Today Nvidia kicked off the GPU Technology Conference, with CEO Jen-Hsun Huang taking the stage to announce its very first GPU based on the Volta architecture- the Tesla V100. This is the most advanced accelerator ever built, powered by 5120 CUDA cores, over 21 billion transistors and 16GB of HBM2 running at 900 GB/s.
The GV100 includes 21.1 billion transistors in total with a die size of 815 mm2. It is fabricated on a new TSMC 12nm FFN high performance manufacturing process. In all, it is a considerable jump in compute performance compared to the Pascal GP100.
To improve FP31 and FP64 performance, Nvidia has equipped the GV100 with a new SM Processor architecture. The new Volta SM is 50 percent more energy efficient than the Pascal design. On top of that, Volta is equipped with new ‘Tensor Cores', which are designed specifically to deliver up to 12 times higher TFLOPs for Deep Learning applications.
When it comes to memory, Nvidia has opted to go with Samsung's HBM2 modules, combined with a next generation memory controller in Volta. This combination provides 1.5 times more memory bandwidth when compared to the GP100. Volta's HBM2 implementation is also said to be around 95 percent more efficient when running under certain workloads.
Here are the peak computation units for the Tesla V100:
- 7.5 TFLOP/s of double precision floating-point (FP64) performance;
- 15 TFLOP/s of single precision (FP32) performance;
- 120 Tensor TFLOP/s of mixed-precision matrix-multiply-and-accumulate.
And finally, here is a table going over the full V100 spec compared to the last few generations of Tesla flagships.

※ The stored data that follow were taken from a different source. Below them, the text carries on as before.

import Summits.AtomisticToContinuum.FouriersLaw.Theorems.BondHeatUncertaintyLinearResponseFTURLineDefs
import Summits.AtomisticToContinuum.FouriersLaw.Theorems.JunctionLocalityDefs
import Literature.MathematicalPhysics.KineticTheory.LangevinChainKernel
import Literature.MathematicalPhysics.KineticTheory.LangevinChainGibbs

/-!
# Line `drude-controls-conductance` (reshape R1) of crux `NonBallistic` (stmt-AtomisticToContinuum-9127):
# posited objects and stub statements

Definitions-and-statements file of the line lead (prover-line-stmt-AtomisticToContinuum-9127-c2-0) for the crux
`JunctionLocality.NonBallistic` (shared verbatim by `PuiseuxTransferLedger.NonBallistic`, `BondHeatUncertainty.NonBallistic`),
line `drude-controls-conductance` in its reshape R1 = the triage-r1 merge with the twin line `transit-entropy-pairing`:
the LEVER is the Hasegawa–Van Vu fluctuation-theorem uncertainty relation for the time-integrated TOTAL current
`Φ_t = ∫₀ᵗ J_tot(z_s) ds` of the two-temperature steady process (`TotalCurrentFTUR`, the planner's `stub_totalCurrentFTUR`
verbatim), the CUT is the twin's single windowed equilibrium statement (`SubballisticTransitWindow`, the planner's
`stub_subballisticTransitWindow` verbatim), and the extensive snapshot irreversibility (K) is the route item
`BondHeatUncertainty.ExtensiveSnapshotIrreversibility` (stmt-AtomisticToContinuum-9121) consumed by name in the skeleton.

This file fixes, once, the vocabulary in which the fixed-`N` stubs of the lever are registered and landed, exactly as
`Theorems/BondHeatUncertaintyLinearResponseFTURLineDefs.lean` did for the bond-heat twin (★) `LinearResponseFTUR`
(stmt-AtomisticToContinuum-9122, CLOSED), whose landed machinery (observable space `Obs N`, `fluxLaw`, entropy balance,
steady heat rates, flow laws) the lever reuses with ONE new observable:

* `leftEnergyMoment P N x = Σ_{b=0}^{N-2} E_{≤b}(x)`, the sum over the real bonds of the LEFT block energies
  `E_{≤b} = Σ_{i≤b}(p_i²/2 + U(q_i)) + Σ_{bonds inside} V + ½V(q_{b+1}-q_b)` (closed form: site `i` weighs `N-1-i`,
  bond `(i,i+1)` weighs `N-i-3/2`);
* `totalHeatObs P N i0 : Obs N → ℝ`, `(x_0, x_t, I_L, I_R, Q^b) ↦ (N-1)·Q_L - (M(x_t) - M(x_0))` with `Q_L = leftHeat`,
  `M = leftEnergyMoment` — by the block energy balances `∫₀ᵗ j_b = Q_L - ΔE_{≤b}` (every real bond `b ≤ N-2`; only the
  LEFT bath touches a left block) this IS `Φ_t` along every forward path (`TotalHeatPathwiseIdentity`), and it is ODD under
  the time-reversal-and-flip involution `flipObs` (`totalHeatObs_flipObs`), so the vendored FTUR applies to it on the
  endpoint–heat marginal where the entropy balance of (★) lives;
* `timeIntegratedCurrent P N T_L T_R t (z, w) = ∫₀ᵗ J_tot(Φ_s(z, B(w))) ds`, the path functional itself
  (`J_tot = totalCurrentObs`, `Φ = OscillatorChain.solMap`, `B = pairPath`).

Then the statements (all `let`-free; the equilibrium total-current autocorrelation `C_N(s) = ∫ J_tot·(κ_s J_tot) dπ_T`
enters through a function variable `C` pinned by ONE defining equation, the planners' convention, so that the two verbatim
planner stubs keep their registered texts): `AutocorrelationContinuous` (planner stub 1, shared by both twins),
`TotalCurrentFTUR` (planner stub 2 of `drude-controls-conductance`), `SubballisticTransitWindow` (planner stub 4 of
`transit-entropy-pairing`), and the lead's split of the lever along the tree's flow-law lemmas —
`TimeIntegratedCurrentMean`, `EquilibriumTimeIntegratedCurrentVariance`, `TimeIntegratedCurrentVarianceContinuity`,
`TotalHeatPathwiseIdentity` — whose conjunction gives `TotalCurrentFTUR` by the (★) transfer pattern
(`LinearResponseFTUR.Line.transfer`). Everything is an explicit abbreviation of tree objects; nothing carries axioms; no
statement of the route is restated (the crux is concluded only in the skeleton `Cruxes/NonBallistic/Lines/…`).
-/

noncomputable section

namespace Summit.AtomisticToContinuum.FouriersLaw.Theorems.NonBallistic.DrudeLine

open MeasureTheory ProbabilityTheory Filter Topology
open scoped NNReal ENNReal BigOperators
open Literature.MathematicalPhysics.KineticTheory
open Literature.MathematicalPhysics.KineticTheory.HeatConduction
open Literature.Probability.Process
open Summit.AtomisticToContinuum.FouriersLaw.Theorems.BondHeatUncertainty
open Summit.AtomisticToContinuum.FouriersLaw.Theorems.JunctionLocality

/-! ## Posited objects -/

/-- The **left energy moment** `M(x) = Σ_{b=0}^{N-2} E_{≤b}(x)`, the sum over the real bonds `(b, b+1)` of the
energies of the left blocks `E_{≤b}(x) = Σ_{i ≤ b} (p_i²/2 + U(q_i)) + Σ_{i+1 ≤ b} V(q_{i+1} - q_i) + ½ V(q_{b+1} - q_b)`
(half of the cut bond, the convention under which `d/dt E_{≤b} = -j_b +` left-bath heat rate, `j_b` the tree's symmetric
bond current), in closed form: site `i` is counted `N - 1 - i` times, bond `(i, i+1)` with weight `N - i - 3/2`. -/
def leftEnergyMoment (P : OscillatorChain) (N : ℕ) (x : PhaseSpace N) : ℝ :=
  ∑ i : Fin N, (((N : ℝ) - 1 - (i : ℕ)) * (x.2 i ^ 2 / 2 + P.U (x.1 i)) +
    ∑ j : Fin N, if j.val = i.val + 1 then ((N : ℝ) - (i : ℕ) - 3 / 2) * P.V (x.1 j - x.1 i) else 0)

/-- The **total-heat observable** on the endpoint–heat space `Obs N = (x_0, x_t, I_L, I_R, Q^b)`:
`(N - 1) · Q_L - (M(x_t) - M(x_0))`, `Q_L = leftHeat i0` the heat absorbed from the left bath, `M = leftEnergyMoment`.
Along every forward path it equals the time-integrated total current `Φ_t = Σ_b ∫₀ᵗ j_b` (block energy balances,
`TotalHeatPathwiseIdentity`); it ignores the coordinates `I_R` and `Q^b`. -/
def totalHeatObs (P : OscillatorChain) (N : ℕ) (i0 : Fin N) (p : Obs N) : ℝ :=
  ((N : ℝ) - 1) * leftHeat i0 p - (leftEnergyMoment P N p.2.1 - leftEnergyMoment P N p.1)

/-- The **time-integrated total current** `Φ_t(z, w) = ∫₀ᵗ J_tot(Φ_s(z, B(w))) ds` of the forward (damped) path from `z`
driven by the Brownian pair of the raw sample `w` (`J_tot = totalCurrentObs`, `Φ_s = OscillatorChain.solMap`). -/
def timeIntegratedCurrent (P : OscillatorChain) (N : ℕ) (T_L T_R t : ℝ) (zw : PhaseSpace N × WienerPair) : ℝ :=
  ∫ s in (0 : ℝ)..t, totalCurrentObs P N (P.solMap N T_L T_R s zw.1 (pairPath zw.2))

/-! ### Elementary facts about the vocabulary -/

/-- Unfolding `leftEnergyMoment`. -/
theorem leftEnergyMoment_def (P : OscillatorChain) (N : ℕ) (x : PhaseSpace N) :
    leftEnergyMoment P N x = ∑ i : Fin N, (((N : ℝ) - 1 - (i : ℕ)) * (x.2 i ^ 2 / 2 + P.U (x.1 i)) +
      ∑ j : Fin N, if j.val = i.val + 1 then ((N : ℝ) - (i : ℕ) - 3 / 2) * P.V (x.1 j - x.1 i) else 0) := rfl

/-- Unfolding `totalHeatObs`. -/
theorem totalHeatObs_def (P : OscillatorChain) (N : ℕ) (i0 : Fin N) (p : Obs N) :
    totalHeatObs P N i0 p = ((N : ℝ) - 1) * leftHeat i0 p - (leftEnergyMoment P N p.2.1 - leftEnergyMoment P N p.1) :=
  rfl

/-- Unfolding `timeIntegratedCurrent`. -/
theorem timeIntegratedCurrent_def (P : OscillatorChain) (N : ℕ) (T_L T_R t : ℝ) (zw : PhaseSpace N × WienerPair) :
    timeIntegratedCurrent P N T_L T_R t zw =
      ∫ s in (0 : ℝ)..t, totalCurrentObs P N (P.solMap N T_L T_R s zw.1 (pairPath zw.2)) := rfl

/-- The left energy moment is EVEN under momentum reversal `Θ (q, p) = (q, -p)`. -/
theorem leftEnergyMoment_neg_momentum (P : OscillatorChain) (N : ℕ) (x : PhaseSpace N) :
    leftEnergyMoment P N (x.1, -x.2) = leftEnergyMoment P N x := by
  simp only [leftEnergyMoment, Pi.neg_apply, neg_sq]

/-- The total-heat observable is ODD under the time-reversal-and-flip involution `Θ̃ = flipObs`
(`(x, y, u, v, e) ↦ (Θy, Θx, -u, -v, -e)`): the left heat flips sign (`leftHeat_flipObs`) and the endpoint energies swap. -/
theorem totalHeatObs_flipObs :
    ∀ (P : OscillatorChain) (N : ℕ) (i0 : Fin N) (p : Obs N),
      totalHeatObs P N i0 (flipObs N p) = -totalHeatObs P N i0 p := by
  intro P N i0 p
  have h1 : (flipObs N p).2.1 = (p.1.1, -p.1.2) := rfl
  have h2 : (flipObs N p).1 = (p.2.1.1, -p.2.1.2) := rfl
  rw [totalHeatObs, totalHeatObs, leftHeat_flipObs, h1, h2, leftEnergyMoment_neg_momentum,
    leftEnergyMoment_neg_momentum]
  ring

/-- `totalHeatObs` is measurable (a polynomial-type expression in finitely many coordinates, for continuous `U, V`). -/
theorem measurable_totalHeatObs :
    ∀ (P : OscillatorChain), Continuous P.U → Continuous P.V → ∀ (N : ℕ) (i0 : Fin N),
      Measurable (totalHeatObs P N i0) := by
  intro P hU hV N i0
  have hM : Continuous (leftEnergyMoment P N) := by
    unfold leftEnergyMoment
    refine continuous_finsetSum _ fun i _ => ?_
    refine Continuous.add (by fun_prop) (continuous_finsetSum _ fun j _ => ?_)
    by_cases h : j.val = i.val + 1
    · simp only [h, if_true]
      fun_prop
    · simp only [h, if_false]
      exact continuous_const
  have hL : Continuous (leftHeat (N := N) i0) := by
    unfold leftHeat
    fun_prop
  have h : Continuous (totalHeatObs P N i0) := by
    unfold totalHeatObs
    fun_prop
  exact h.measurable
import Summits.AtomisticToContinuum.Crystallization.Theorems.ReggeStarCoercivityStabilityConstantTwelveNegDFourRows

/-!
# Route `ReggeStarCoercivity`, crux `StabilityConstantTwelve` (stmt-AtomisticToContinuum-13601) —
# negative side III-b: `D₄` certificate, row block 3 of 5

Kernel-decided partial sum (`decide +kernel` on `ℚ`, no `native_decide`, standard axioms; ≤ 60 s) of the
409-point `D₄`-ball certificate at scale `s = 23/50` (`…NegDFourRows.lean`); verbatim port of
`Cruxes/StabilityConstantTwelve/DisproofHeavyD4.lean` (`HeavyD4.d4_block3`), one block per module so that
each module stays inside the gate's per-module elaboration budget.
-/

noncomputable section

namespace Summit.AtomisticToContinuum.Crystallization.Theorems.StabilityConstantTwelveNegative

open Cert

set_option maxHeartbeats 40000000 in
/-- rows 246–327 (kernel-decided). -/
theorem d4_block3 : hsumB ((d4Rows.drop 246).take 82) d4Rows (23 / 50) ≤ -17451 / 100 := by
  decide +kernel

end Summit.AtomisticToContinuum.Crystallization.Theorems.StabilityConstantTwelveNegative

end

Tesla Product | Tesla K40 | Tesla M40 | Tesla P100 | Tesla V100 |
---|---|---|---|---|
GPU | GK110 (Kepler) | GM200 (Maxwell) | GP100 (Pascal) | GV100 (Volta) |
SMs | 15 | 24 | 56 | 80 |
TPCs | 15 | 24 | 28 | 40 |
FP32 Cores / SM | 192 | 128 | 64 | 64 |
FP32 Cores / GPU | 2880 | 3072 | 3584 | 5120 |
FP64 Cores / SM | 64 | 4 | 32 | 32 |
FP64 Cores / GPU | 960 | 96 | 1792 | 2560 |
Tensor Cores / SM | NA | NA | NA | 8 |
Tensor Cores / GPU | NA | NA | NA | 640 |
GPU Boost Clock | 810/875 MHz | 1114 MHz | 1480 MHz | 1455 MHz |
Peak FP32 TFLOP/s* | 5.04 | 6.8 | 10.6 | 15 |
Peak FP64 TFLOP/s* | 1.68 | 2.1 | 5.3 | 7.5 |
Peak Tensor Core TFLOP/s* | NA | NA | NA | 120 |
Texture Units | 240 | 192 | 224 | 320 |
Memory Interface | 384-bit GDDR5 | 384-bit GDDR5 | 4096-bit HBM2 | 4096-bit HBM2 |
Memory Size | Up to 12 GB | Up to 24 GB | 16 GB | 16 GB |
L2 Cache Size | 1536 KB | 3072 KB | 4096 KB | 6144 KB |
Shared Memory Size / SM | 16 KB/32 KB/48 KB | 96 KB | 64 KB | Configurable up to 96 KB |
Register File Size / SM | 256 KB | 256 KB | 256 KB | 256KB |
Register File Size / GPU | 3840 KB | 6144 KB | 14336 KB | 20480 KB |
TDP | 235 Watts | 250 Watts | 300 Watts | 300 Watts |
Transistors | 7.1 billion | 8 billion | 15.3 billion | 21.1 billion |
GPU Die Size | 551 mm² | 601 mm² | 610 mm² | 815 mm² |
Manufacturing Process | 28 nm | 28 nm | 16 nm FinFET+ | 12 nm FFN |
KitGuru Says: Volta is officially here and it seems that Nvidia has made some interesting advancements with this new architecture. This is an interesting first look at what's to come later down the line too, though there will be some differences when Volta comes to the GeForce line, including a change from HBM2 to GDDR6 memory.